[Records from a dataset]

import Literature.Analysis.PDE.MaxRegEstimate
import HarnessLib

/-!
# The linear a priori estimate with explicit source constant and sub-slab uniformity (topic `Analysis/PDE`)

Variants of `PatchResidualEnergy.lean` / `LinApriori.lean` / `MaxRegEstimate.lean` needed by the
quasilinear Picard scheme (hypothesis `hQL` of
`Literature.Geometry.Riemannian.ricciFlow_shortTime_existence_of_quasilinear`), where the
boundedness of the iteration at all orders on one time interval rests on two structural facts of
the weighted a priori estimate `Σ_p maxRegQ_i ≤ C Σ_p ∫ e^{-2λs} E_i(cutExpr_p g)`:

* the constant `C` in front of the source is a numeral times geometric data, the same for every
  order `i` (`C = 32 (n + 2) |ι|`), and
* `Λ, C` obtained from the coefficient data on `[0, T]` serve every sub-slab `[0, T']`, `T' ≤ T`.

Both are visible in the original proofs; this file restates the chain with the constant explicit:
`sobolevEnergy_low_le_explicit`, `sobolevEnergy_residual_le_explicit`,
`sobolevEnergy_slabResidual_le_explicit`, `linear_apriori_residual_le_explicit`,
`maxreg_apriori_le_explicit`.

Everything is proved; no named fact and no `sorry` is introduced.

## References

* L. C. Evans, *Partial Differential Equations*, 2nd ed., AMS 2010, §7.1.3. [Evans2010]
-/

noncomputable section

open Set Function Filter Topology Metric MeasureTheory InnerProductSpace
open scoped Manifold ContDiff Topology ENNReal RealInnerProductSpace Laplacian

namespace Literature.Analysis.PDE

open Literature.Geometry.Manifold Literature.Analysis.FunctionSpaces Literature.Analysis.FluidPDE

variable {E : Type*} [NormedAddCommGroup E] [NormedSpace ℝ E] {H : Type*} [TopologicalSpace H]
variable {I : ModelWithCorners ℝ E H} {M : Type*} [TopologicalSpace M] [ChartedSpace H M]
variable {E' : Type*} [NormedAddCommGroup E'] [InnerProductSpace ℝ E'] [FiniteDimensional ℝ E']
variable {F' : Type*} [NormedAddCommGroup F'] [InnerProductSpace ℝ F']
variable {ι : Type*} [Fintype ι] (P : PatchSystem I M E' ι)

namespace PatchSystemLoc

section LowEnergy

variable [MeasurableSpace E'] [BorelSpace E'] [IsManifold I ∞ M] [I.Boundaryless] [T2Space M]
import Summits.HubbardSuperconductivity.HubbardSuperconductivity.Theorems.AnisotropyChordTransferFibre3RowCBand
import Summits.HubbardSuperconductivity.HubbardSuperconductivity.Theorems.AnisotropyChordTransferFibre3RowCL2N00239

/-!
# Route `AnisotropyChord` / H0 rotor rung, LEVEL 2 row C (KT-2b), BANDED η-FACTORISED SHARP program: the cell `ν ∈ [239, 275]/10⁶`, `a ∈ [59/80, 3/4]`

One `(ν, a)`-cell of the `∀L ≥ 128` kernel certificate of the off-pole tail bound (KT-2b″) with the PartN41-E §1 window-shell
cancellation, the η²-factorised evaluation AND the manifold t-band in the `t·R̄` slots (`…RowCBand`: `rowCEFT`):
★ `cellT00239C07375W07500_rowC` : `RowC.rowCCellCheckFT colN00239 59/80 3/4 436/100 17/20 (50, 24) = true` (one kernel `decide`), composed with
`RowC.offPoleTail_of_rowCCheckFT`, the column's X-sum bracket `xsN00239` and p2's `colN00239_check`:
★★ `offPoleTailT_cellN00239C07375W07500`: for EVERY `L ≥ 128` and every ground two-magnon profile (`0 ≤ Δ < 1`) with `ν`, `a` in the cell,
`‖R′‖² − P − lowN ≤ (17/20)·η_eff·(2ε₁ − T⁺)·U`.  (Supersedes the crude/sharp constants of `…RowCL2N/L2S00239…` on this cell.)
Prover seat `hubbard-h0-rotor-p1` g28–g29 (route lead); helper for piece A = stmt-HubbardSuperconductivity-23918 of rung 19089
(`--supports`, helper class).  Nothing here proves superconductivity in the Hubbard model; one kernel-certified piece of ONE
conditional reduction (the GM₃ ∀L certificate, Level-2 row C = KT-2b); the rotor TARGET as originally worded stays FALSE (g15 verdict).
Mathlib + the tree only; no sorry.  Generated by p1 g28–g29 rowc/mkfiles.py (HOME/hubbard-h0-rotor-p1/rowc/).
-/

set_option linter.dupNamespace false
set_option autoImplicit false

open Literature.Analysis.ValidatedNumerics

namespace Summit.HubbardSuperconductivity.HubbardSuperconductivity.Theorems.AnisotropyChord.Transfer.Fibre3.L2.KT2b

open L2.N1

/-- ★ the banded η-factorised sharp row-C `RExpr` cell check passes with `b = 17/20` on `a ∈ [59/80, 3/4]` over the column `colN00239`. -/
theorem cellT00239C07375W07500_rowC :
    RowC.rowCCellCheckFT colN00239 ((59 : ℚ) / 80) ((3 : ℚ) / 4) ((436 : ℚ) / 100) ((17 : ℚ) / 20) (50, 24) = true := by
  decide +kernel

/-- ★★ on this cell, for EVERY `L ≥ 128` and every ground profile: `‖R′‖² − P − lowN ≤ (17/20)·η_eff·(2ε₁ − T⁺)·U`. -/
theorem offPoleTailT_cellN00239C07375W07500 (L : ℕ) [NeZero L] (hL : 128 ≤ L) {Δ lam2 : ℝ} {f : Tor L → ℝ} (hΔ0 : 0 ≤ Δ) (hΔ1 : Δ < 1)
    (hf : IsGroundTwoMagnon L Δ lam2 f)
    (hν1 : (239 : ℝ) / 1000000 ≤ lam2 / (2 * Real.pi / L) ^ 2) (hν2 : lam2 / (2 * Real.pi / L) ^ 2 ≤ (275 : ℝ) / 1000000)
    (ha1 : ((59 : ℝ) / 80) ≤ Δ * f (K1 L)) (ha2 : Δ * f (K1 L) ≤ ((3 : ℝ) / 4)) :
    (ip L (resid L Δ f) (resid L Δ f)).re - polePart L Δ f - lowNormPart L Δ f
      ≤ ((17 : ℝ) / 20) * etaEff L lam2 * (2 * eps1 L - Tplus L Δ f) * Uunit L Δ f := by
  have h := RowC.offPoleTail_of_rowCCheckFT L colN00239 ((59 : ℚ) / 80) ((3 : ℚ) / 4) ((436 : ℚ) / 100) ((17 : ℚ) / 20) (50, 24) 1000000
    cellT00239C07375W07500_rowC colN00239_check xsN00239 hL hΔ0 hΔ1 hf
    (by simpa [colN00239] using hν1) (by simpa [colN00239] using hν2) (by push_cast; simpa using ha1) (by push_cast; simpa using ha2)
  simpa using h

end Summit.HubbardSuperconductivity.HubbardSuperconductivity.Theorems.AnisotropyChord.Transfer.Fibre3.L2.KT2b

▶ Exercise instructions: Each entry, exactly as written, should be set down once more.

▶ Answer:
import Literature.Analysis.PDE.MaxRegEstimate
import HarnessLib

/-!
# The linear a priori estimate with explicit source constant and sub-slab uniformity (topic `Analysis/PDE`)

Variants of `PatchResidualEnergy.lean` / `LinApriori.lean` / `MaxRegEstimate.lean` needed by the
quasilinear Picard scheme (hypothesis `hQL` of
`Literature.Geometry.Riemannian.ricciFlow_shortTime_existence_of_quasilinear`), where the
boundedness of the iteration at all orders on one time interval rests on two structural facts of
the weighted a priori estimate `Σ_p maxRegQ_i ≤ C Σ_p ∫ e^{-2λs} E_i(cutExpr_p g)`:

* the constant `C` in front of the source is a numeral times geometric data, the same for every
  order `i` (`C = 32 (n + 2) |ι|`), and
* `Λ, C` obtained from the coefficient data on `[0, T]` serve every sub-slab `[0, T']`, `T' ≤ T`.

Both are visible in the original proofs; this file restates the chain with the constant explicit:
`sobolevEnergy_low_le_explicit`, `sobolevEnergy_residual_le_explicit`,
`sobolevEnergy_slabResidual_le_explicit`, `linear_apriori_residual_le_explicit`,
`maxreg_apriori_le_explicit`.

Everything is proved; no named fact and no `sorry` is introduced.

## References

* L. C. Evans, *Partial Differential Equations*, 2nd ed., AMS 2010, §7.1.3. [Evans2010]
-/

noncomputable section

open Set Function Filter Topology Metric MeasureTheory InnerProductSpace
open scoped Manifold ContDiff Topology ENNReal RealInnerProductSpace Laplacian

namespace Literature.Analysis.PDE

open Literature.Geometry.Manifold Literature.Analysis.FunctionSpaces Literature.Analysis.FluidPDE

variable {E : Type*} [NormedAddCommGroup E] [NormedSpace ℝ E] {H : Type*} [TopologicalSpace H]
variable {I : ModelWithCorners ℝ E H} {M : Type*} [TopologicalSpace M] [ChartedSpace H M]
variable {E' : Type*} [NormedAddCommGroup E'] [InnerProductSpace ℝ E'] [FiniteDimensional ℝ E']
variable {F' : Type*} [NormedAddCommGroup F'] [InnerProductSpace ℝ F']
variable {ι : Type*} [Fintype ι] (P : PatchSystem I M E' ι)

namespace PatchSystemLoc

section LowEnergy

variable [MeasurableSpace E'] [BorelSpace E'] [IsManifold I ∞ M] [I.Boundaryless] [T2Space M]
import Summits.HubbardSuperconductivity.HubbardSuperconductivity.Theorems.AnisotropyChordTransferFibre3RowCBand
import Summits.HubbardSuperconductivity.HubbardSuperconductivity.Theorems.AnisotropyChordTransferFibre3RowCL2N00239

/-!
# Route `AnisotropyChord` / H0 rotor rung, LEVEL 2 row C (KT-2b), BANDED η-FACTORISED SHARP program: the cell `ν ∈ [239, 275]/10⁶`, `a ∈ [59/80, 3/4]`

One `(ν, a)`-cell of the `∀L ≥ 128` kernel certificate of the off-pole tail bound (KT-2b″) with the PartN41-E §1 window-shell
cancellation, the η²-factorised evaluation AND the manifold t-band in the `t·R̄` slots (`…RowCBand`: `rowCEFT`):
★ `cellT00239C07375W07500_rowC` : `RowC.rowCCellCheckFT colN00239 59/80 3/4 436/100 17/20 (50, 24) = true` (one kernel `decide`), composed with
`RowC.offPoleTail_of_rowCCheckFT`, the column's X-sum bracket `xsN00239` and p2's `colN00239_check`:
★★ `offPoleTailT_cellN00239C07375W07500`: for EVERY `L ≥ 128` and every ground two-magnon profile (`0 ≤ Δ < 1`) with `ν`, `a` in the cell,
`‖R′‖² − P − lowN ≤ (17/20)·η_eff·(2ε₁ − T⁺)·U`.  (Supersedes the crude/sharp constants of `…RowCL2N/L2S00239…` on this cell.)
Prover seat `hubbard-h0-rotor-p1` g28–g29 (route lead); helper for piece A = stmt-HubbardSuperconductivity-23918 of rung 19089
(`--supports`, helper class).  Nothing here proves superconductivity in the Hubbard model; one kernel-certified piece of ONE
conditional reduction (the GM₃ ∀L certificate, Level-2 row C = KT-2b); the rotor TARGET as originally worded stays FALSE (g15 verdict).
Mathlib + the tree only; no sorry.  Generated by p1 g28–g29 rowc/mkfiles.py (HOME/hubbard-h0-rotor-p1/rowc/).
-/

set_option linter.dupNamespace false
set_option autoImplicit false

open Literature.Analysis.ValidatedNumerics

namespace Summit.HubbardSuperconductivity.HubbardSuperconductivity.Theorems.AnisotropyChord.Transfer.Fibre3.L2.KT2b

open L2.N1

/-- ★ the banded η-factorised sharp row-C `RExpr` cell check passes with `b = 17/20` on `a ∈ [59/80, 3/4]` over the column `colN00239`. -/
theorem cellT00239C07375W07500_rowC :
    RowC.rowCCellCheckFT colN00239 ((59 : ℚ) / 80) ((3 : ℚ) / 4) ((436 : ℚ) / 100) ((17 : ℚ) / 20) (50, 24) = true := by
  decide +kernel

/-- ★★ on this cell, for EVERY `L ≥ 128` and every ground profile: `‖R′‖² − P − lowN ≤ (17/20)·η_eff·(2ε₁ − T⁺)·U`. -/
theorem offPoleTailT_cellN00239C07375W07500 (L : ℕ) [NeZero L] (hL : 128 ≤ L) {Δ lam2 : ℝ} {f : Tor L → ℝ} (hΔ0 : 0 ≤ Δ) (hΔ1 : Δ < 1)
    (hf : IsGroundTwoMagnon L Δ lam2 f)
    (hν1 : (239 : ℝ) / 1000000 ≤ lam2 / (2 * Real.pi / L) ^ 2) (hν2 : lam2 / (2 * Real.pi / L) ^ 2 ≤ (275 : ℝ) / 1000000)
    (ha1 : ((59 : ℝ) / 80) ≤ Δ * f (K1 L)) (ha2 : Δ * f (K1 L) ≤ ((3 : ℝ) / 4)) :
    (ip L (resid L Δ f) (resid L Δ f)).re - polePart L Δ f - lowNormPart L Δ f
      ≤ ((17 : ℝ) / 20) * etaEff L lam2 * (2 * eps1 L - Tplus L Δ f) * Uunit L Δ f := by
  have h := RowC.offPoleTail_of_rowCCheckFT L colN00239 ((59 : ℚ) / 80) ((3 : ℚ) / 4) ((436 : ℚ) / 100) ((17 : ℚ) / 20) (50, 24) 1000000
    cellT00239C07375W07500_rowC colN00239_check xsN00239 hL hΔ0 hΔ1 hf
    (by simpa [colN00239] using hν1) (by simpa [colN00239] using hν2) (by push_cast; simpa using ha1) (by push_cast; simpa using ha2)
  simpa using h

end Summit.HubbardSuperconductivity.HubbardSuperconductivity.Theorems.AnisotropyChord.Transfer.Fibre3.L2.KT2b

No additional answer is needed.